In Rheinland-Pfalz wird die Arbeit in der Ampel-Koalition scheinbar nicht richtig gewürdigt – aber die Kompetenzbeimessung ist recht gut, die Werte sind deutlich gestiegen. Bei den Themen Arbeitsplätze, Wirtschaft und vor allem Digitalisierung lagen die Liberalen vor den Grünen, beim Thema Schule/Bildung gleichauf. Eine Mehrheit von 52% fände es gut, wenn die FDP in Rheinland-Pfalz weiterhin an der Regierung beteiligt wäre, und auch die Arbeit der Liberalen für Freiraum und eigene Entscheidungen und für Marktwirtschaft wurde mehrheitlich gewürdigt.
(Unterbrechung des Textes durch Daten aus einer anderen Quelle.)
import Summits.SmoothPoincare4.SmoothPoincare4.Theses.InformationMetricHadamard
import Summits.SmoothPoincare4.SmoothPoincare4.Theorems.InformationMetricHadamardC0AhRecognitionStubFarCollarIsFar
import Summits.SmoothPoincare4.SmoothPoincare4.Theorems.InformationMetricHadamardC0AhRecognitionStubFarCollarPackage
import Literature.Geometry.Riemannian.OneFormKatoInequality
import Literature.Geometry.Riemannian.DirichletMinimiserEnergy
import Literature.Geometry.Lorentzian.CurvatureSymmetries
import Literature.Topology.FourManifolds.SeamCrossingCurve

/-!
# Stub `stub_nearLevelSection` of line `core-distance-morse` — auxiliary file 1: the inward unit
# normal of a collar slice (crux `InformationMetricHadamard.C0AhRecognition`, stmt-SmoothPoincare4-6015)

For an end collar `Ψ : N × (0,1) → W⁵` (smooth, injective, immersive on `N × (0,t₀)`) and a level
`s < t₀`, the slice `ι(z) = Ψ(z,s)` carries a smooth `G`-unit normal field pointing into the far
part `Ψ(N × (0,s))`: the normalised `G`-gradient of the depth function `λ = pr₂ ∘ Ψ⁻¹` (smooth
near the slice by the inverse function theorem), with the sign reversed.

* `NearLevelSection.contMDiffAt_depth`, `NearLevelSection.mfderiv_depth_mfderiv` — the depth is
  smooth on the far part and `dλ(dΨ(v, σ)) = σ`;
* `NearLevelSection.contMDiffAt_normalize` — normalising a smooth nonvanishing field is smooth;
* `helper_nearLevelSection_1` — the registered helper: a smooth unit normal `ν` along the slice,
  `G`-orthogonal to it, such that every curve leaving `Ψ(z,s)` with velocity `ν z` enters
  `Ψ(N × (0,s))` forwards and `Ψ(N × (s,t₀))` backwards.

Everything is proved (kind = proof); no definitions.
-/

noncomputable section

-- the prescribed namespace `Summit.<P>.<Sub>.…` duplicates `SmoothPoincare4` (P = Sub)
set_option linter.dupNamespace false

open scoped Manifold ContDiff Topology ENNReal NNReal
open Set Function Bundle Filter

namespace Summit.SmoothPoincare4.SmoothPoincare4.Cruxes.C0AhRecognition.CoreDistanceMorse

open Literature.Geometry.Lorentzian (PseudoRiemannianMetric)
open Literature.Geometry.Riemannian (oneFormSection contMDiffAt_sharp_oneForm
  contMDiffAt_oneFormSection_mvfderiv)

namespace NearLevelSection

variable {N : Type} [TopologicalSpace N] [ChartedSpace (EuclideanSpace ℝ (Fin 4)) N]
  [IsManifold (𝓡 4) ∞ N]
  {W : Type} [TopologicalSpace W] [ChartedSpace (EuclideanSpace ℝ (Fin 5)) W]
  [IsManifold (𝓡 5) ∞ W]

section Depth

variable [Nonempty N] (Ψ : N × ℝ → W) {t₀ : ℝ} (ht₀ : t₀ < 1)
  (hsm : ContMDiffOn ((𝓡 4).prod 𝓘(ℝ, ℝ)) (𝓡 5) ∞ Ψ (univ ×ˢ Ioo (0 : ℝ) 1))
  (hinj : InjOn Ψ (univ ×ˢ Ioo (0 : ℝ) 1))
  (himm : ∀ (y : N) (l : ℝ), l ∈ Ioo (0 : ℝ) t₀ →
    Injective (mfderiv ((𝓡 4).prod 𝓘(ℝ, ℝ)) (𝓡 5) Ψ (y, l)))

include ht₀ hsm hinj himm

/-- **The depth `λ = pr₂ ∘ Ψ⁻¹` is smooth on the far part** `Ψ(N × (0,t₀))` (the global inverse
`invFunOn Ψ (N × (0,1))` is smooth there, `Sketch.collar_localInverse`). [folklore] -/
theorem contMDiffAt_depth {p : N × ℝ} (hp : p ∈ univ ×ˢ Ioo (0 : ℝ) t₀) :
    ContMDiffAt (𝓡 5) 𝓘(ℝ, ℝ) ∞ (fun x ↦ (invFunOn Ψ (univ ×ˢ Ioo (0 : ℝ) 1) x).2) (Ψ p) := by
  have h := contMDiffAt_snd.comp (Ψ p) (Sketch.collar_localInverse Ψ le_rfl ht₀ hsm hinj himm hp).2
  exact h

/-- **Differential of the depth along the collar**: `dλ(dΨ_{(y,l)}(v, σ)) = σ` for `l < t₀`
(chain rule; `λ ∘ Ψ = pr₂` near `(y, l)`). [folklore] -/
theorem mfderiv_depth_mfderiv {y : N} {l : ℝ} (hl : l ∈ Ioo (0 : ℝ) t₀)
    (v : TangentSpace (𝓡 4) y) (σ : ℝ) :
    mfderiv (𝓡 5) 𝓘(ℝ, ℝ) (fun x ↦ (invFunOn Ψ (univ ×ˢ Ioo (0 : ℝ) 1) x).2) (Ψ (y, l))
      (mfderiv ((𝓡 4).prod 𝓘(ℝ, ℝ)) (𝓡 5) Ψ (y, l) (v, σ)) = σ := by
  set F : W → ℝ := fun x ↦ (invFunOn Ψ (univ ×ˢ Ioo (0 : ℝ) 1) x).2 with hF
  have hsub : (univ ×ˢ Ioo (0 : ℝ) t₀ : Set (N × ℝ)) ⊆ univ ×ˢ Ioo (0 : ℝ) 1 :=
    prod_mono Subset.rfl (Ioo_subset_Ioo_right ht₀.le)
  have hp : ((y, l) : N × ℝ) ∈ (univ ×ˢ Ioo (0 : ℝ) t₀ : Set (N × ℝ)) := ⟨mem_univ _, hl⟩
  have hΨd : MDifferentiableAt ((𝓡 4).prod 𝓘(ℝ, ℝ)) (𝓡 5) Ψ (y, l) :=
    (hsm.contMDiffAt ((isOpen_univ.prod isOpen_Ioo).mem_nhds (hsub hp))).mdifferentiableAt
      (by simp)
  have hcomp : HasMFDerivAt ((𝓡 4).prod 𝓘(ℝ, ℝ)) 𝓘(ℝ, ℝ) (F ∘ Ψ) (y, l)
      ((mfderiv (𝓡 5) 𝓘(ℝ, ℝ) F (Ψ (y, l))).comp (mfderiv ((𝓡 4).prod 𝓘(ℝ, ℝ)) (𝓡 5) Ψ (y, l))) :=
    ((contMDiffAt_depth Ψ ht₀ hsm hinj himm hp).mdifferentiableAt
      (by simp)).hasMFDerivAt.comp (y, l) hΨd.hasMFDerivAt
  -- the model computation: `F ∘ Ψ = pr₂` near `(y, l)`
  have hmodel : HasMFDerivAt ((𝓡 4).prod 𝓘(ℝ, ℝ)) 𝓘(ℝ, ℝ) (Prod.snd : N × ℝ → ℝ) (y, l)
      (ContinuousLinearMap.snd ℝ (TangentSpace (𝓡 4) y) (TangentSpace 𝓘(ℝ, ℝ) l)) :=
    hasMFDerivAt_snd (I := 𝓡 4) (I' := 𝓘(ℝ, ℝ)) (y, l)
  have heq : F ∘ Ψ =ᶠ[𝓝 ((y, l) : N × ℝ)] (Prod.snd : N × ℝ → ℝ) := by
    filter_upwards [(isOpen_univ.prod isOpen_Ioo).mem_nhds hp] with q hq
    exact congrArg Prod.snd (hinj.leftInvOn_invFunOn (hsub hq))
  have h2 := (hmodel.congr_of_eventuallyEq heq).mfderiv
  rw [hcomp.mfderiv] at h2
  exact DFunLike.congr_fun h2 (v, σ)

end Depth

/-- **Normalising a smooth nonvanishing field is smooth**: if `x ↦ (x, V x) ∈ TW` is `C^∞` at `x₀`
and `V x₀ ≠ 0`, then so is `x ↦ (x, -(G(V,V))^{-1/2} V x)` for a Riemannian `G` (the scalar
`x ↦ G_x(V x, V x)` is smooth and positive at `x₀`). [folklore] -/
theorem contMDiffAt_normalize
    (G : PseudoRiemannianMetric (𝓡 5) ∞ (EuclideanSpace ℝ (Fin 5)) (TangentSpace (𝓡 5) : W → Type _))
    (hG : G.IsRiemannian) {V : Π x : W, TangentSpace (𝓡 5) x} {x₀ : W}
    (hV : ContMDiffAt (𝓡 5) ((𝓡 5).prod 𝓘(ℝ, EuclideanSpace ℝ (Fin 5))) ∞
      (fun x ↦ TotalSpace.mk' (EuclideanSpace ℝ (Fin 5)) x (V x)) x₀)
    (hx₀ : V x₀ ≠ 0) :
    ContMDiffAt (𝓡 5) ((𝓡 5).prod 𝓘(ℝ, EuclideanSpace ℝ (Fin 5))) ∞
      (fun x ↦ TotalSpace.mk' (EuclideanSpace ℝ (Fin 5)) x
        ((-(Real.sqrt (G.val x (V x) (V x)))⁻¹) • V x)) x₀ := by
  have hq : ContMDiffAt (𝓡 5) 𝓘(ℝ, ℝ) ∞ (fun x ↦ G.val x (V x) (V x)) x₀ :=
    G.contMDiffAt_val_apply le_rfl hV hV
  have hpos : 0 < G.val x₀ (V x₀) (V x₀) := hG x₀ (V x₀) hx₀
  have hr : ContDiffAt ℝ ∞ (fun r : ℝ ↦ -(Real.sqrt r)⁻¹) (G.val x₀ (V x₀) (V x₀)) :=
    ((Real.contDiffAt_sqrt hpos.ne').inv (Real.sqrt_pos.2 hpos).ne').neg
  have hc : ContMDiffAt (𝓡 5) 𝓘(ℝ, ℝ) ∞ (fun x ↦ -(Real.sqrt (G.val x (V x) (V x)))⁻¹) x₀ :=
    ContDiffAt.comp_contMDiffAt (g := fun r : ℝ ↦ -(Real.sqrt r)⁻¹)
      (f := fun x ↦ G.val x (V x) (V x)) (x := x₀) hr hq
  exact hc.smul_section hV

end NearLevelSection

/-- **Helper 1 for stub E2 (`nearLevelSection`): the inward unit normal of a collar slice.**
Let `Ψ : N × ℝ → W⁵` be smooth and injective on `N × (0,1)` and immersive on `N × (0,t₀)`,
`t₀ < 1`, and let `s ∈ (0,t₀)`. Then along the slice `z ↦ Ψ(z,s)` there is a field `ν` with
`z ↦ (Ψ(z,s), ν z) ∈ TW` smooth, `G(ν,ν) = 1`, `ν ⊥_G` the slice, and such that every curve `γ`
with `γ(0) = Ψ(z,s)`, differentiable at `0` with `γ'(0) = ν z`, lies in `Ψ(N × (0,s))` for small
`t > 0` and in `Ψ(N × (s,t₀))` for small `t < 0`. Construction: `ν = -♯dλ/|♯dλ|_G` for the depth
`λ = pr₂ ∘ Ψ⁻¹` (`dλ ∘ dΨ_{(z,s)} = pr₂`, so `dλ ≠ 0`, `dλ` kills the slice directions, and
`(λ ∘ γ)'(0) = dλ(ν z) = -|♯dλ|_G < 0`). [folklore] -/
theorem helper_nearLevelSection_1
    (N : Type) [TopologicalSpace N] [ChartedSpace (EuclideanSpace ℝ (Fin 4)) N] [IsManifold (𝓡 4) ∞ N]
    (W : Type) [TopologicalSpace W] [ChartedSpace (EuclideanSpace ℝ (Fin 5)) W] [IsManifold (𝓡 5) ∞ W]
    (G : PseudoRiemannianMetric (𝓡 5) ∞ (EuclideanSpace ℝ (Fin 5)) (TangentSpace (𝓡 5) : W → Type _))
    (hG : G.IsRiemannian) (Ψ : N × ℝ → W)
    (hsm : ContMDiffOn ((𝓡 4).prod 𝓘(ℝ, ℝ)) (𝓡 5) ∞ Ψ (univ ×ˢ Ioo (0 : ℝ) 1))
    (hinj : InjOn Ψ (univ ×ˢ Ioo (0 : ℝ) 1))
    (t₀ : ℝ) (ht₀ : t₀ ∈ Ioo (0 : ℝ) 1)
    (himm : ∀ (y : N) (l : ℝ), l ∈ Ioo (0 : ℝ) t₀ →
      Injective (mfderiv ((𝓡 4).prod 𝓘(ℝ, ℝ)) (𝓡 5) Ψ (y, l)))
    (s : ℝ) (hs : s ∈ Ioo (0 : ℝ) t₀) :
    ∃ ν : Π z : N, TangentSpace (𝓡 5) (Ψ (z, s)),
      ContMDiff (𝓡 4) (𝓡 5).tangent ∞ (fun z ↦
        (Bundle.TotalSpace.mk' (EuclideanSpace ℝ (Fin 5)) (Ψ (z, s)) (ν z) : TangentBundle (𝓡 5) W)) ∧
      (∀ z : N, G.val (Ψ (z, s)) (ν z) (ν z) = 1) ∧
      (∀ (z : N) (w : TangentSpace (𝓡 4) z),
        G.val (Ψ (z, s)) (mfderiv (𝓡 4) (𝓡 5) (fun y : N ↦ Ψ (y, s)) z w) (ν z) = 0) ∧
      (∀ (z : N) (γ : ℝ → W), γ 0 = Ψ (z, s) → MDifferentiableAt 𝓘(ℝ, ℝ) (𝓡 5) γ 0 →
        mfderiv 𝓘(ℝ, ℝ) (𝓡 5) γ 0 1 = ν z →
        (∀ᶠ t in 𝓝[>] (0 : ℝ), γ t ∈ Ψ '' (univ ×ˢ Ioo (0 : ℝ) s)) ∧
        (∀ᶠ t in 𝓝[<] (0 : ℝ), γ t ∈ Ψ '' (univ ×ˢ Ioo s t₀))) := by
  -- the empty cross-section: nothing to do
  rcases isEmpty_or_nonempty N with hN | hN
  · exact ⟨fun z ↦ isEmptyElim z, fun z ↦ isEmptyElim z, fun z ↦ isEmptyElim z,
      fun z ↦ isEmptyElim z, fun z ↦ isEmptyElim z⟩
  have hs1 : s ∈ Ioo (0 : ℝ) 1 := ⟨hs.1, hs.2.trans ht₀.2⟩
  have hsub : (univ ×ˢ Ioo (0 : ℝ) t₀ : Set (N × ℝ)) ⊆ univ ×ˢ Ioo (0 : ℝ) 1 :=
    prod_mono Subset.rfl (Ioo_subset_Ioo_right ht₀.2.le)
  have hzs : ∀ z : N, ((z, s) : N × ℝ) ∈ (univ ×ˢ Ioo (0 : ℝ) t₀ : Set (N × ℝ)) :=
    fun z ↦ ⟨mem_univ _, hs⟩
  -- the depth, its gradient, and the normalising factor
  set Λ : W → ℝ := fun x ↦ (invFunOn Ψ (univ ×ˢ Ioo (0 : ℝ) 1) x).2 with hΛ
  set V : Π x : W, TangentSpace (𝓡 5) x :=
    fun x ↦ G.sharp x (mvfderiv (𝓡 5) Λ x).toLinearMap with hV
  set c : W → ℝ := fun x ↦ -(Real.sqrt (G.val x (V x) (V x)))⁻¹ with hc
  have hVw : ∀ (x : W) (w : TangentSpace (𝓡 5) x),
      G.val x (V x) w = mfderiv (𝓡 5) 𝓘(ℝ, ℝ) Λ x w := fun x w ↦ by
    rw [hV, G.val_sharp_apply]
    rfl
  have hΛs : ∀ z : N, Λ (Ψ (z, s)) = s := fun z ↦
    congrArg Prod.snd (hinj.leftInvOn_invFunOn (hsub (hzs z)))
  -- `dλ(dΨ(0,1)) = 1`, so `V ≠ 0` along the slice and `q = G(V,V) > 0`
  have hV1 : ∀ z : N, G.val (Ψ (z, s)) (V (Ψ (z, s)))
      (mfderiv ((𝓡 4).prod 𝓘(ℝ, ℝ)) (𝓡 5) Ψ (z, s) ((0 : TangentSpace (𝓡 4) z), (1 : ℝ))) = 1 :=
    fun z ↦ by rw [hVw]; exact NearLevelSection.mfderiv_depth_mfderiv Ψ ht₀.2 hsm hinj himm hs 0 1
  have hVne : ∀ z : N, V (Ψ (z, s)) ≠ 0 := fun z h ↦ by
    have h1 := hV1 z
    rw [h, map_zero] at h1
    simp at h1
  have hqpos : ∀ z : N, 0 < G.val (Ψ (z, s)) (V (Ψ (z, s))) (V (Ψ (z, s))) :=
    fun z ↦ hG _ _ (hVne z)
  have hcsq : ∀ z : N, c (Ψ (z, s)) ^ 2 * G.val (Ψ (z, s)) (V (Ψ (z, s))) (V (Ψ (z, s))) = 1 := by
    intro z
    have hq := hqpos z
    have hcz : c (Ψ (z, s)) = -(Real.sqrt (G.val (Ψ (z, s)) (V (Ψ (z, s))) (V (Ψ (z, s)))))⁻¹ :=
      rfl
    rw [hcz, neg_sq, inv_pow, Real.sq_sqrt hq.le, inv_mul_cancel₀ hq.ne']
  have hcneg : ∀ z : N, c (Ψ (z, s)) < 0 := fun z ↦ by
    simp only [hc, neg_lt_zero, inv_pos]
    exact Real.sqrt_pos.2 (hqpos z)
  refine ⟨fun z ↦ c (Ψ (z, s)) • V (Ψ (z, s)), ?_, ?_, ?_, ?_⟩
  · -- smoothness: a smooth section near the slice, composed with the smooth slice map
    intro z
    have hΛat : ContMDiffAt (𝓡 5) 𝓘(ℝ, ℝ) ∞ Λ (Ψ (z, s)) :=
      NearLevelSection.contMDiffAt_depth Ψ ht₀.2 hsm hinj himm (hzs z)
    have hVat : ContMDiffAt (𝓡 5) ((𝓡 5).prod 𝓘(ℝ, EuclideanSpace ℝ (Fin 5))) ∞
        (fun x ↦ TotalSpace.mk' (EuclideanSpace ℝ (Fin 5)) x (V x)) (Ψ (z, s)) :=
      contMDiffAt_sharp_oneForm G le_rfl (contMDiffAt_oneFormSection_mvfderiv hΛat)
    have hνat := NearLevelSection.contMDiffAt_normalize G hG hVat (hVne z)
    have hι : ContMDiffAt (𝓡 4) (𝓡 5) ∞ (fun y : N ↦ Ψ (y, s)) z :=
      (FarCollarPackage.contMDiff_slice Ψ hsm hs1 z)
    rw [ModelWithCorners.tangent]
    exact hνat.comp z hι
  · -- unit length
    intro z
    simp only [map_smul, smul_apply, smul_eq_mul]
    rw [← hcsq z]
    ring
  · -- orthogonality to the slice: `dλ ∘ dΨ_{(z,s)} (w, 0) = 0`
    intro z w
    have hdι : mfderiv (𝓡 4) (𝓡 5) (fun y : N ↦ Ψ (y, s)) z w =
        mfderiv ((𝓡 4).prod 𝓘(ℝ, ℝ)) (𝓡 5) Ψ (z, s)
          ((w, (0 : ℝ)) : TangentSpace ((𝓡 4).prod 𝓘(ℝ, ℝ)) (z, s)) := by
      rw [(FarCollarPackage.hasMFDerivAt_slice Ψ hsm hs1 z).mfderiv]
      rfl
    rw [hdι, map_smul, smul_eq_mul, G.symm, hVw,
      NearLevelSection.mfderiv_depth_mfderiv Ψ ht₀.2 hsm hinj himm hs w 0, mul_zero]
  · -- the sides: `(λ ∘ γ)'(0) = dλ(ν z) = c · G(V,V) < 0`
    intro z γ hγ0 hγd hγv
    have hΛat : ContMDiffAt (𝓡 5) 𝓘(ℝ, ℝ) ∞ Λ (γ 0) := by
      rw [hγ0]; exact NearLevelSection.contMDiffAt_depth Ψ ht₀.2 hsm hinj himm (hzs z)
    have hΛd : MDifferentiableAt (𝓡 5) 𝓘(ℝ, ℝ) Λ (γ 0) := hΛat.mdifferentiableAt (by simp)
    -- the derivative of `λ ∘ γ` at `0`
    set d : ℝ := mfderiv (𝓡 5) 𝓘(ℝ, ℝ) Λ (γ 0) (mfderiv 𝓘(ℝ, ℝ) (𝓡 5) γ 0 1) with hd
    have hderiv : HasDerivAt (fun t ↦ Λ (γ t)) d 0 := by
      have h₂ := hΛd.hasMFDerivAt.comp 0 hγd.hasMFDerivAt
      rw [hasMFDerivAt_iff_hasFDerivAt] at h₂
      exact HasFDerivAt.hasDerivAt
        (f' := (mfderiv (𝓡 5) 𝓘(ℝ, ℝ) Λ (γ 0)).comp (mfderiv 𝓘(ℝ, ℝ) (𝓡 5) γ 0)) h₂
    have hdval : d = c (Ψ (z, s)) * G.val (Ψ (z, s)) (V (Ψ (z, s))) (V (Ψ (z, s))) := by
      have key : ∀ (x : W) (hx : x = Ψ (z, s)) (u : TangentSpace (𝓡 5) x),
          u = (show TangentSpace (𝓡 5) x from (c (Ψ (z, s)) • V (Ψ (z, s)) :
            TangentSpace (𝓡 5) (Ψ (z, s)))) →
          mfderiv (𝓡 5) 𝓘(ℝ, ℝ) Λ x u =
            c (Ψ (z, s)) * G.val (Ψ (z, s)) (V (Ψ (z, s))) (V (Ψ (z, s))) := by
        rintro x rfl u rfl
        rw [← hVw, map_smul, smul_eq_mul, mul_comm]
      exact key (γ 0) hγ0 _ hγv
    have hdneg : d < 0 := by
      rw [hdval]
      exact mul_neg_of_neg_of_pos (hcneg z) (hqpos z)
    -- `φ(t) = s - λ(γ t)` vanishes at `0` with positive derivative
    have hφ : HasDerivAt (fun t ↦ s - Λ (γ t)) (-d) 0 := hderiv.const_sub s
    have hφ0 : s - Λ (γ 0) = 0 := by rw [hγ0, hΛs z, sub_self]
    obtain ⟨hplus, hminus⟩ :=
      Literature.Topology.FourManifolds.eventually_pos_and_neg_of_hasDerivAt_pos hφ hφ0
        (neg_pos.2 hdneg)
    -- near `0` the curve stays in the far part `Ψ(N × (0,t₀))`
    have hfar : ∀ᶠ t in 𝓝 (0 : ℝ), γ t ∈ Ψ '' (univ ×ˢ Ioo (0 : ℝ) t₀) := by
      have h := (Sketch.collar_localInverse Ψ le_rfl ht₀.2 hsm hinj himm (hzs z)).1
      rw [← hγ0] at h
      exact hγd.continuousAt.eventually h
    constructor
    · filter_upwards [hplus, hfar.filter_mono nhdsWithin_le_nhds] with t ht hmem
      obtain ⟨p, hp, hpt⟩ := hmem
      have hΛp : Λ (γ t) = p.2 := by
        rw [← hpt]
        exact congrArg Prod.snd (hinj.leftInvOn_invFunOn (hsub hp))
      refine ⟨p, ⟨mem_univ _, hp.2.1, ?_⟩, hpt⟩
      linarith
    · filter_upwards [hminus, hfar.filter_mono nhdsWithin_le_nhds] with t ht hmem
      obtain ⟨p, hp, hpt⟩ := hmem
      have hΛp : Λ (γ t) = p.2 := by
        rw [← hpt]
        exact congrArg Prod.snd (hinj.leftInvOn_invFunOn (hsub hp))
      refine ⟨p, ⟨mem_univ _, ?_, hp.2.2⟩, hpt⟩
      linarith

end Summit.SmoothPoincare4.SmoothPoincare4.Cruxes.C0AhRecognition.CoreDistanceMorse

end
In Baden-Württemberg konnten in großer Zahl ehemalige CDU- oder AfD-Wählerinnen und -Wähler für die FDP gewonnen werden, aber auch die Zugewinne von SPD und Grünen sind beträchtlich. Insbesondere bei den Jüngeren stieg die Zahl der FDP-Wählerinnen und –Wähler deutlich. Profitieren konnte die FDP auch hier von deutlich gestiegenen Kompetenzbeimessungen in allen wichtigen Politikfeldern, und insbesondere beim Thema Digitalisierung, wo die FDP nur knapp hinter der CDU und vor allen anderen Parteien bewertet wurde.

Die Stimmen der Anderen

Die AfD verlor in beiden Ländern kräftig – möglicherweise hat sie ihren Zenit als Protestpartei bereits überschritten. Insbesondere das Vorbeiziehen der FDP in Baden-Württemberg dürfte am Selbstverständnis der AfD kratzen. Und die Beimessung an Kompetenz in den wichtigen Politikfeldern entspricht in beiden Ländern nur bei den Themen Innere Sicherheit und Asyl- und Flüchtlingspolitik ungefähr dem Wahlergebnis. Noch immer wird die AfD vor allem aus Enttäuschung über die anderen Parteien gewählt – auch wenn die Zahl derer steigt, die aus Überzeugung für die AfD stimmen.

Die Linke ist – das hatte man vor der Wahl schon so erwartet – in beiden Ländern weit von einem Einzug ins Parlament entfernt. Bei ihr wird – ähnlich wie bei der AfD – sich in den weiteren Wahlen des Jahres zeigen, welche Perspektive es für die Partei gibt.

Überraschend kam sicherlich der Parlamentseinzug der Freien Wähler in Rheinland-Pfalz. Sie gewannen Stimmen vor allem von CDU und SPD hinzu. Die FW waren vor allem für die mittleren Altersgruppen attraktiv. Vorwiegendes Motiv zur Stimmabgabe war Enttäuschung über die anderen Parteien.

Und nun?

Der Westen des Landes ist mit all seinen parteipolitischen Spezifika für dieses Wahljahr abgehandelt. Natürlich wird das was folgt, nämlich die jeweilige Koalitionsbildung, von großer bundespolitischer Bedeutung sein. Bei den folgenden Wahlen „im Osten“ und im Bund ist eine stark personenkonzentrierte Wahl deutlich weniger wahrscheinlich; einzig in Thüringen scheint es annähernd vergleichbare Voraussetzungen zu geben. Möglicherweise wahlbestimmende Faktoren gibt es reichlich – in Politik und Gesellschaft.